*AIM OF THE EXERCISE*.
Reproduce this listing from its first line through the line with "of HOME/THEOREM-Theta.md iterated", inclusive, leaving out all that follows.

== Segment start ==

import Summits.CriticalPhenomena.PercolationContinuityZ3.Theorems.PercNearOneGluingNoHeavyLowerTailAntitheticPendantTermTwo
import Summits.CriticalPhenomena.PercolationContinuityZ3.Theorems.PercNearOneGluingNoHeavyLowerTailAntitheticPendantTermTwoZ
import Summits.CriticalPhenomena.PercolationContinuityZ3.Theorems.PercNearOneGluingNoHeavyLowerTailAntitheticBoxes
import HarnessLib

/-!
# `NoHeavyLowerTail` (stmt-CriticalPhenomena-4575) — antithetic cluster pairs: PEELING PENDANT ARMS (PR1/PR2 of HOME/THEOREM-Theta.md iterated
# along paths, in super-odd form; prim-hp-2 gen 62)

Support file (`--supports stmt-CriticalPhenomena-4575`, hull-port prover `prim-hp-2`, gen 62).  No definitions, no named facts, no sorries;
standard axioms.  VERTEX version; notation of …AntitheticPendantTermTwo: colourings `T ⊆ Sym2 V`, edge set `E`, source `s`,
`X T = openCluster (T ∩ E) s`, `Y T = openCluster (Tᶜ ∩ E) s`.  For a pair of test functions `K₁, K₂ : Set V → Set V → ℝ` write
`TII_E(y, z; K) = Σ_{T : y ∈ X T, z ∉ Y T} K₁(X T, Y T)·K₂(X T, Y T)` (the MIXED sum) and `⊕_E(y; K) = Σ_{T : y ∈ X T} K₁K₂(X T, Y T)`.
The class 𝒮 of SUPER-ODD TWISTED-MONOTONE pairs is stable under `K ↦ K(· ∪ S(·), ·)` for any monotone set map `S`
(`Antithetic.Pendant.shift_mono`, `Antithetic.Pendant.shift_superodd`), which makes the pendant reductions iterate inside 𝒮:
* `Antithetic.Pendant.termTwo_pendant_K` (PR1 with `x := y`): `TII_{E ∪ {Py}}(y, z; K) = ½·TII_E(P, z; K(· ∪ {y}, ·))` for a leaf `y`;
* `Antithetic.Pendant.termTwo_pendant_split_K` (PR2 with `x := y`): `TII_{E ∪ {Qz}}(y, z; K) = ½·⊕_E(y; K(· ∪ z[Q ∈ ·], ·)) + ½·TII_E(y, Q; K)`;
* `Antithetic.Pendant.termTwo_path_nonneg` (PR1 iterated along a pendant path `u 0 = P, …, u a = y` of fresh vertices):
  `(∀ K ∈ 𝒮, TII_E(P, z; K) ≥ 0) ⇒ (∀ K ∈ 𝒮, TII_{E ∪ path}(y, z; K) ≥ 0)`;
* `Antithetic.Pendant.termTwo_stub_nonneg` (PR2 iterated along `w 0 = Q, …, w b = z`):
  `(∀ j < b, ∀ K ∈ 𝒮, ⊕_{E ∪ stub_j}(y; K) ≥ 0) ∧ (∀ K ∈ 𝒮, TII_E(y, Q; K) ≥ 0) ⇒ (∀ K ∈ 𝒮, TII_{E ∪ stub_b}(y, z; K) ≥ 0)`.
With THEOREM ⊕-CYCLE (…AntitheticCycleOplus) and PR4 (…AntitheticCycleTII) these give THEOREM Θ (…AntitheticHandle).
[cite: VandenbergHaggstromKahn2005, §1 p. 3 (open cluster `C_s`)]
-/

noncomputable section

namespace Summit.CriticalPhenomena.PercolationContinuityZ3.Theorems

open Literature.Probability.Percolation
open scoped Classical

namespace Antithetic

namespace Pendant

variable {V : Type*}

/-- Shifting the red argument by a monotone set map keeps twisted-monotonicity. [this work] -/
theorem shift_mono {K : Set V → Set V → ℝ} (hK : ∀ ⦃P P' Q Q' : Set V⦄, P ⊆ P' → Q' ⊆ Q → K P Q ≤ K P' Q')
    (S : Set V → Set V) (hS : Monotone S) :
    ∀ ⦃P P' Q Q' : Set V⦄, P ⊆ P' → Q' ⊆ Q → K (P ∪ S P) Q ≤ K (P' ∪ S P') Q' :=
  fun _ _ _ _ hP hQ => hK (Set.union_subset_union hP (hS hP)) hQ

/-- Shifting the red argument by any set map that enlarges keeps super-oddness (for twisted-monotone `K`). [this work] -/
theorem shift_superodd {K : Set V → Set V → ℝ} (hK : ∀ ⦃P P' Q Q' : Set V⦄, P ⊆ P' → Q' ⊆ Q → K P Q ≤ K P' Q')
    (hso : ∀ P Q, 0 ≤ K P Q + K Q P) (S : Set V → Set V) :
    ∀ P Q, 0 ≤ K (P ∪ S P) Q + K (Q ∪ S Q) P := by
  intro P Q
  have h1 : K P Q ≤ K (P ∪ S P) Q := hK Set.subset_union_left le_rfl
  have h2 : K Q P ≤ K (Q ∪ S Q) P := hK Set.subset_union_left le_rfl
  have h3 := hso P Q
  linarith

variable [Fintype V] {E : Set (Sym2 V)} {s : V}

/-- **PR1 in mixed form.**  For a leaf `y` (meeting only loops of `E`) attached by `Py` (`P ≠ y`, `s ≠ y`, `z ≠ y`) and any `K₁, K₂`:
`TII_{E ∪ {Py}}(y, z; K) = ½·TII_E(P, z; K(· ∪ {y}, ·))`. [this work] -/
theorem termTwo_pendant_K {P y : V} (hy : ∀ f ∈ E, y ∈ f → f.IsDiag) (hPy : P ≠ y) (hsy : s ≠ y) {z : V} (hzy : z ≠ y)
    (K₁ K₂ : Set V → Set V → ℝ) :
    ∑ T ∈ Finset.univ.filter (fun T : Set (Sym2 V) =>
        y ∈ openCluster (T ∩ insert s(P, y) E) s ∧ z ∉ openCluster (Tᶜ ∩ insert s(P, y) E) s),
      K₁ (openCluster (T ∩ insert s(P, y) E) s) (openCluster (Tᶜ ∩ insert s(P, y) E) s) *
        K₂ (openCluster (T ∩ insert s(P, y) E) s) (openCluster (Tᶜ ∩ insert s(P, y) E) s) =
    (1 / 2 : ℝ) * ∑ T ∈ Finset.univ.filter (fun T : Set (Sym2 V) => P ∈ openCluster (T ∩ E) s ∧ z ∉ openCluster (Tᶜ ∩ E) s),
      K₁ (openCluster (T ∩ E) s ∪ {y}) (openCluster (Tᶜ ∩ E) s) * K₂ (openCluster (T ∩ E) s ∪ {y}) (openCluster (Tᶜ ∩ E) s) := by
  have h := termTwo_pendant hy hPy hsy hzy y K₁ K₂
  have hL : ∀ T ∈ Finset.univ.filter (fun T : Set (Sym2 V) =>
      y ∈ openCluster (T ∩ insert s(P, y) E) s ∧ z ∉ openCluster (Tᶜ ∩ insert s(P, y) E) s),
      K₁ (openCluster (T ∩ insert s(P, y) E) s ∪ {y}) (openCluster (Tᶜ ∩ insert s(P, y) E) s) *
        K₂ (openCluster (T ∩ insert s(P, y) E) s ∪ {y}) (openCluster (Tᶜ ∩ insert s(P, y) E) s) =
      K₁ (openCluster (T ∩ insert s(P, y) E) s) (openCluster (Tᶜ ∩ insert s(P, y) E) s) *
        K₂ (openCluster (T ∩ insert s(P, y) E) s) (openCluster (Tᶜ ∩ insert s(P, y) E) s) := by
    intro T hT
    have hyT := (Finset.mem_filter.1 hT).2.1
    rw [Set.union_eq_self_of_subset_right (Set.singleton_subset_iff.2 hyT)]
  have hR : ∀ T : Set (Sym2 V), openCluster (T ∩ E) s ∪ {y} ∪ {y} = openCluster (T ∩ E) s ∪ {y} := fun T => by
    rw [Set.union_assoc, Set.union_self]
  simp only [hR] at h
  rw [Finset.sum_congr rfl hL] at h
  exact h

/-- **PR2 in mixed form.**  For a leaf `z` attached by `Qz` (`Q ≠ z`, `s ≠ z`, `y ≠ z`) and any `K₁, K₂`:
`TII_{E ∪ {Qz}}(y, z; K) = ½·⊕_E(y; K(· ∪ z[Q ∈ ·], ·)) + ½·TII_E(y, Q; K)`. [this work] -/
theorem termTwo_pendant_split_K {Q z : V} (hz : ∀ f ∈ E, z ∈ f → f.IsDiag) (hQz : Q ≠ z) (hsz : s ≠ z) {y : V} (hyz : y ≠ z)
    (K₁ K₂ : Set V → Set V → ℝ) :
    ∑ T ∈ Finset.univ.filter (fun T : Set (Sym2 V) =>
        y ∈ openCluster (T ∩ insert s(Q, z) E) s ∧ z ∉ openCluster (Tᶜ ∩ insert s(Q, z) E) s),
      K₁ (openCluster (T ∩ insert s(Q, z) E) s) (openCluster (Tᶜ ∩ insert s(Q, z) E) s) *
        K₂ (openCluster (T ∩ insert s(Q, z) E) s) (openCluster (Tᶜ ∩ insert s(Q, z) E) s) =
    (1 / 2 : ℝ) * ∑ T ∈ Finset.univ.filter (fun T : Set (Sym2 V) => y ∈ openCluster (T ∩ E) s),
      K₁ (openCluster (T ∩ E) s ∪ {v | v = z ∧ Q ∈ openCluster (T ∩ E) s}) (openCluster (Tᶜ ∩ E) s) *
        K₂ (openCluster (T ∩ E) s ∪ {v | v = z ∧ Q ∈ openCluster (T ∩ E) s}) (openCluster (Tᶜ ∩ E) s) +
    (1 / 2 : ℝ) * ∑ T ∈ Finset.univ.filter (fun T : Set (Sym2 V) => y ∈ openCluster (T ∩ E) s ∧ Q ∉ openCluster (Tᶜ ∩ E) s),
      K₁ (openCluster (T ∩ E) s) (openCluster (Tᶜ ∩ E) s) * K₂ (openCluster (T ∩ E) s) (openCluster (Tᶜ ∩ E) s) := by
  have h := termTwo_pendant_split hz hQz hsz hyz y K₁ K₂
  have hL : ∀ T ∈ Finset.univ.filter (fun T : Set (Sym2 V) =>
      y ∈ openCluster (T ∩ insert s(Q, z) E) s ∧ z ∉ openCluster (Tᶜ ∩ insert s(Q, z) E) s),
      K₁ (openCluster (T ∩ insert s(Q, z) E) s ∪ {y}) (openCluster (Tᶜ ∩ insert s(Q, z) E) s) *
        K₂ (openCluster (T ∩ insert s(Q, z) E) s ∪ {y}) (openCluster (Tᶜ ∩ insert s(Q, z) E) s) =
      K₁ (openCluster (T ∩ insert s(Q, z) E) s) (openCluster (Tᶜ ∩ insert s(Q, z) E) s) *
        K₂ (openCluster (T ∩ insert s(Q, z) E) s) (openCluster (Tᶜ ∩ insert s(Q, z) E) s) := by
    intro T hT
    have hyT := (Finset.mem_filter.1 hT).2.1
    rw [Set.union_eq_self_of_subset_right (Set.singleton_subset_iff.2 hyT)]
  have hR1 : ∀ T ∈ Finset.univ.filter (fun T : Set (Sym2 V) => y ∈ openCluster (T ∩ E) s),
      K₁ (openCluster (T ∩ E) s ∪ {v | v = z ∧ Q ∈ openCluster (T ∩ E) s} ∪ {y}) (openCluster (Tᶜ ∩ E) s) *
        K₂ (openCluster (T ∩ E) s ∪ {v | v = z ∧ Q ∈ openCluster (T ∩ E) s} ∪ {y}) (openCluster (Tᶜ ∩ E) s) =
      K₁ (openCluster (T ∩ E) s ∪ {v | v = z ∧ Q ∈ openCluster (T ∩ E) s}) (openCluster (Tᶜ ∩ E) s) *
        K₂ (openCluster (T ∩ E) s ∪ {v | v = z ∧ Q ∈ openCluster (T ∩ E) s}) (openCluster (Tᶜ ∩ E) s) := by
    intro T hT
    have hyT := (Finset.mem_filter.1 hT).2
    have hsub : ({y} : Set V) ⊆ openCluster (T ∩ E) s ∪ {v | v = z ∧ Q ∈ openCluster (T ∩ E) s} :=
      Set.singleton_subset_iff.2 (Or.inl hyT)
    rw [Set.union_eq_self_of_subset_right hsub]
  have hR2 : ∀ T ∈ Finset.univ.filter (fun T : Set (Sym2 V) => y ∈ openCluster (T ∩ E) s ∧ Q ∉ openCluster (Tᶜ ∩ E) s),
      K₁ (openCluster (T ∩ E) s ∪ {y}) (openCluster (Tᶜ ∩ E) s) * K₂ (openCluster (T ∩ E) s ∪ {y}) (openCluster (Tᶜ ∩ E) s) =
      K₁ (openCluster (T ∩ E) s) (openCluster (Tᶜ ∩ E) s) * K₂ (openCluster (T ∩ E) s) (openCluster (Tᶜ ∩ E) s) := by
    intro T hT
    have hyT := (Finset.mem_filter.1 hT).2.1
    rw [Set.union_eq_self_of_subset_right (Set.singleton_subset_iff.2 hyT)]
  rw [Finset.sum_congr rfl hL, Finset.sum_congr rfl hR1, Finset.sum_congr rfl hR2] at h
  exact h

section Path

variable {u : ℕ → V} {a : ℕ}
  (hfresh : ∀ i, 0 < i → i ≤ a → ∀ f ∈ E, u i ∈ f → f.IsDiag)
  (huinj : ∀ i j, i ≤ a → j ≤ a → u i = u j → i = j) (hsu : ∀ i, 0 < i → i ≤ a → s ≠ u i)
include hfresh huinj hsu

/-- **PR1 iterated along a pendant path** `u 0 = P, u 1, …, u a = y` of fresh vertices (pairs `Cyc.edgeSet a u`), `z` off the path:
if `TII_E(P, z; K) ≥ 0` for every super-odd twisted-monotone pair `K`, then `TII_{E ∪ path}(y, z; K) ≥ 0` for every such pair. [this work] -/
theorem termTwo_path_nonneg {z : V} (hzu : ∀ i, 0 < i → i ≤ a → z ≠ u i)
    (hbase : ∀ K₁ K₂ : Set V → Set V → ℝ,
      (∀ ⦃P P' Q Q' : Set V⦄, P ⊆ P' → Q' ⊆ Q → K₁ P Q ≤ K₁ P' Q') → (∀ P Q, 0 ≤ K₁ P Q + K₁ Q P) →
      (∀ ⦃P P' Q Q' : Set V⦄, P ⊆ P' → Q' ⊆ Q → K₂ P Q ≤ K₂ P' Q') → (∀ P Q, 0 ≤ K₂ P Q + K₂ Q P) →
      0 ≤ ∑ T ∈ Finset.univ.filter (fun T : Set (Sym2 V) => u 0 ∈ openCluster (T ∩ E) s ∧ z ∉ openCluster (Tᶜ ∩ E) s),
        K₁ (openCluster (T ∩ E) s) (openCluster (Tᶜ ∩ E) s) * K₂ (openCluster (T ∩ E) s) (openCluster (Tᶜ ∩ E) s))
    {j : ℕ} (hj : j ≤ a) (K₁ K₂ : Set V → Set V → ℝ)
    (hK₁ : ∀ ⦃P P' Q Q' : Set V⦄, P ⊆ P' → Q' ⊆ Q → K₁ P Q ≤ K₁ P' Q') (hso₁ : ∀ P Q, 0 ≤ K₁ P Q + K₁ Q P)
    (hK₂ : ∀ ⦃P P' Q Q' : Set V⦄, P ⊆ P' → Q' ⊆ Q → K₂ P Q ≤ K₂ P' Q') (hso₂ : ∀ P Q, 0 ≤ K₂ P Q + K₂ Q P) :
    0 ≤ ∑ T ∈ Finset.univ.filter (fun T : Set (Sym2 V) =>
        u j ∈ openCluster (T ∩ (E ∪ Cyc.edgeSet j u)) s ∧ z ∉ openCluster (Tᶜ ∩ (E ∪ Cyc.edgeSet j u)) s),
      K₁ (openCluster (T ∩ (E ∪ Cyc.edgeSet j u)) s) (openCluster (Tᶜ ∩ (E ∪ Cyc.edgeSet j u)) s) *
        K₂ (openCluster (T ∩ (E ∪ Cyc.edgeSet j u)) s) (openCluster (Tᶜ ∩ (E ∪ Cyc.edgeSet j u)) s) := by
  induction j generalizing K₁ K₂ with
  | zero =>
    rw [Box.union_edgeSet_zero]
    exact hbase K₁ K₂ hK₁ hso₁ hK₂ hso₂
  | succ j ih =>
    have hj' : j < a := Nat.lt_of_succ_le hj
    rw [Box.union_edgeSet_succ, termTwo_pendant_K (Box.leaf_path hfresh huinj hj')
      (fun h => absurd (huinj j (j + 1) (by omega) hj h) (by omega)) (hsu (j + 1) (Nat.succ_pos j) hj)
      (hzu (j + 1) (Nat.succ_pos j) hj)]
    refine mul_nonneg (by norm_num) ?_
    exact ih (Nat.le_of_succ_le hj) (fun P Q => K₁ (P ∪ {u (j + 1)}) Q) (fun P Q => K₂ (P ∪ {u (j + 1)}) Q)
      (shift_mono hK₁ (fun _ => {u (j + 1)}) monotone_const) (shift_superodd hK₁ hso₁ fun _ => {u (j + 1)})
      (shift_mono hK₂ (fun _ => {u (j + 1)}) monotone_const) (shift_superodd hK₂ hso₂ fun _ => {u (j + 1)})

/-- **PR2 iterated along a pendant stub** `u 0 = Q, u 1, …, u a = z` of fresh vertices, `y` off the stub: if `E ∪ stub_j` is
⊕-positive at `y` for every `j < a` and `TII_E(y, Q; K) ≥ 0` for every super-odd twisted-monotone pair `K`, then
`TII_{E ∪ stub}(y, z; K) ≥ 0` for every such pair. [this work] -/
theorem termTwo_stub_nonneg {y : V} (hyu : ∀ i, 0 < i → i ≤ a → y ≠ u i)
    (hoplus : ∀ j, j < a → ∀ K₁ K₂ : Set V → Set V → ℝ,
      (∀ ⦃P P' Q Q' : Set V⦄, P ⊆ P' → Q' ⊆ Q → K₁ P Q ≤ K₁ P' Q') → (∀ P Q, 0 ≤ K₁ P Q + K₁ Q P) →
      (∀ ⦃P P' Q Q' : Set V⦄, P ⊆ P' → Q' ⊆ Q → K₂ P Q ≤ K₂ P' Q') → (∀ P Q, 0 ≤ K₂ P Q + K₂ Q P) →
      0 ≤ ∑ T ∈ Finset.univ.filter (fun T : Set (Sym2 V) => y ∈ openCluster (T ∩ (E ∪ Cyc.edgeSet j u)) s),
        K₁ (openCluster (T ∩ (E ∪ Cyc.edgeSet j u)) s) (openCluster (Tᶜ ∩ (E ∪ Cyc.edgeSet j u)) s) *
          K₂ (openCluster (T ∩ (E ∪ Cyc.edgeSet j u)) s) (openCluster (Tᶜ ∩ (E ∪ Cyc.edgeSet j u)) s))
    (hbase : ∀ K₁ K₂ : Set V → Set V → ℝ,
      (∀ ⦃P P' Q Q' : Set V⦄, P ⊆ P' → Q' ⊆ Q → K₁ P Q ≤ K₁ P' Q') → (∀ P Q, 0 ≤ K₁ P Q + K₁ Q P) →
      (∀ ⦃P P' Q Q' : Set V⦄, P ⊆ P' → Q' ⊆ Q → K₂ P Q ≤ K₂ P' Q') → (∀ P Q, 0 ≤ K₂ P Q + K₂ Q P) →
      0 ≤ ∑ T ∈ Finset.univ.filter (fun T : Set (Sym2 V) => y ∈ openCluster (T ∩ E) s ∧ u 0 ∉ openCluster (Tᶜ ∩ E) s),
        K₁ (openCluster (T ∩ E) s) (openCluster (Tᶜ ∩ E) s) * K₂ (openCluster (T ∩ E) s) (openCluster (Tᶜ ∩ E) s))
    {j : ℕ} (hj : j ≤ a) (K₁ K₂ : Set V → Set V → ℝ)
    (hK₁ : ∀ ⦃P P' Q Q' : Set V⦄, P ⊆ P' → Q' ⊆ Q → K₁ P Q ≤ K₁ P' Q') (hso₁ : ∀ P Q, 0 ≤ K₁ P Q + K₁ Q P)
    (hK₂ : ∀ ⦃P P' Q Q' : Set V⦄, P ⊆ P' → Q' ⊆ Q → K₂ P Q ≤ K₂ P' Q') (hso₂ : ∀ P Q, 0 ≤ K₂ P Q + K₂ Q P) :
    0 ≤ ∑ T ∈ Finset.univ.filter (fun T : Set (Sym2 V) =>
        y ∈ openCluster (T ∩ (E ∪ Cyc.edgeSet j u)) s ∧ u j ∉ openCluster (Tᶜ ∩ (E ∪ Cyc.edgeSet j u)) s),
      K₁ (openCluster (T ∩ (E ∪ Cyc.edgeSet j u)) s) (openCluster (Tᶜ ∩ (E ∪ Cyc.edgeSet j u)) s) *
        K₂ (openCluster (T ∩ (E ∪ Cyc.edgeSet j u)) s) (openCluster (Tᶜ ∩ (E ∪ Cyc.edgeSet j u)) s) := by
  induction j generalizing K₁ K₂ with
  | zero =>
    rw [Box.union_edgeSet_zero]
    exact hbase K₁ K₂ hK₁ hso₁ hK₂ hso₂
  | succ j ih =>
    have hj' : j < a := Nat.lt_of_succ_le hj
    rw [Box.union_edgeSet_succ, termTwo_pendant_split_K (Box.leaf_path hfresh huinj hj')
      (fun h => absurd (huinj j (j + 1) (by omega) hj h) (by omega)) (hsu (j + 1) (Nat.succ_pos j) hj)
      (hyu (j + 1) (Nat.succ_pos j) hj)]
    refine add_nonneg (mul_nonneg (by norm_num) ?_) (mul_nonneg (by norm_num) ?_)
    · -- the ⊕-term, with the shifted pair `K(· ∪ z[Q ∈ ·], ·)`
      have hS : Monotone (fun P : Set V => {v | v = u (j + 1) ∧ u j ∈ P}) := by
        intro P P' hPP' v hv
        exact ⟨hv.1, hPP' hv.2⟩
      exact hoplus j hj' (fun P Q => K₁ (P ∪ {v | v = u (j + 1) ∧ u j ∈ P}) Q) (fun P Q => K₂ (P ∪ {v | v = u (j + 1) ∧ u j ∈ P}) Q)
        (shift_mono hK₁ _ hS) (shift_superodd hK₁ hso₁ _) (shift_mono hK₂ _ hS) (shift_superodd hK₂ hso₂ _)
    · exact ih (Nat.le_of_succ_le hj) K₁ K₂ hK₁ hso₁ hK₂ hso₂

end Path

end Pendant

end Antithetic

end Summit.CriticalPhenomena.PercolationContinuityZ3.Theorems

== Segment end ==

*RESULT*.
import Summits.CriticalPhenomena.PercolationContinuityZ3.Theorems.PercNearOneGluingNoHeavyLowerTailAntitheticPendantTermTwo
import Summits.CriticalPhenomena.PercolationContinuityZ3.Theorems.PercNearOneGluingNoHeavyLowerTailAntitheticPendantTermTwoZ
import Summits.CriticalPhenomena.PercolationContinuityZ3.Theorems.PercNearOneGluingNoHeavyLowerTailAntitheticBoxes
import HarnessLib

/-!
# `NoHeavyLowerTail` (stmt-CriticalPhenomena-4575) — antithetic cluster pairs: PEELING PENDANT ARMS (PR1/PR2 of HOME/THEOREM-Theta.md iterated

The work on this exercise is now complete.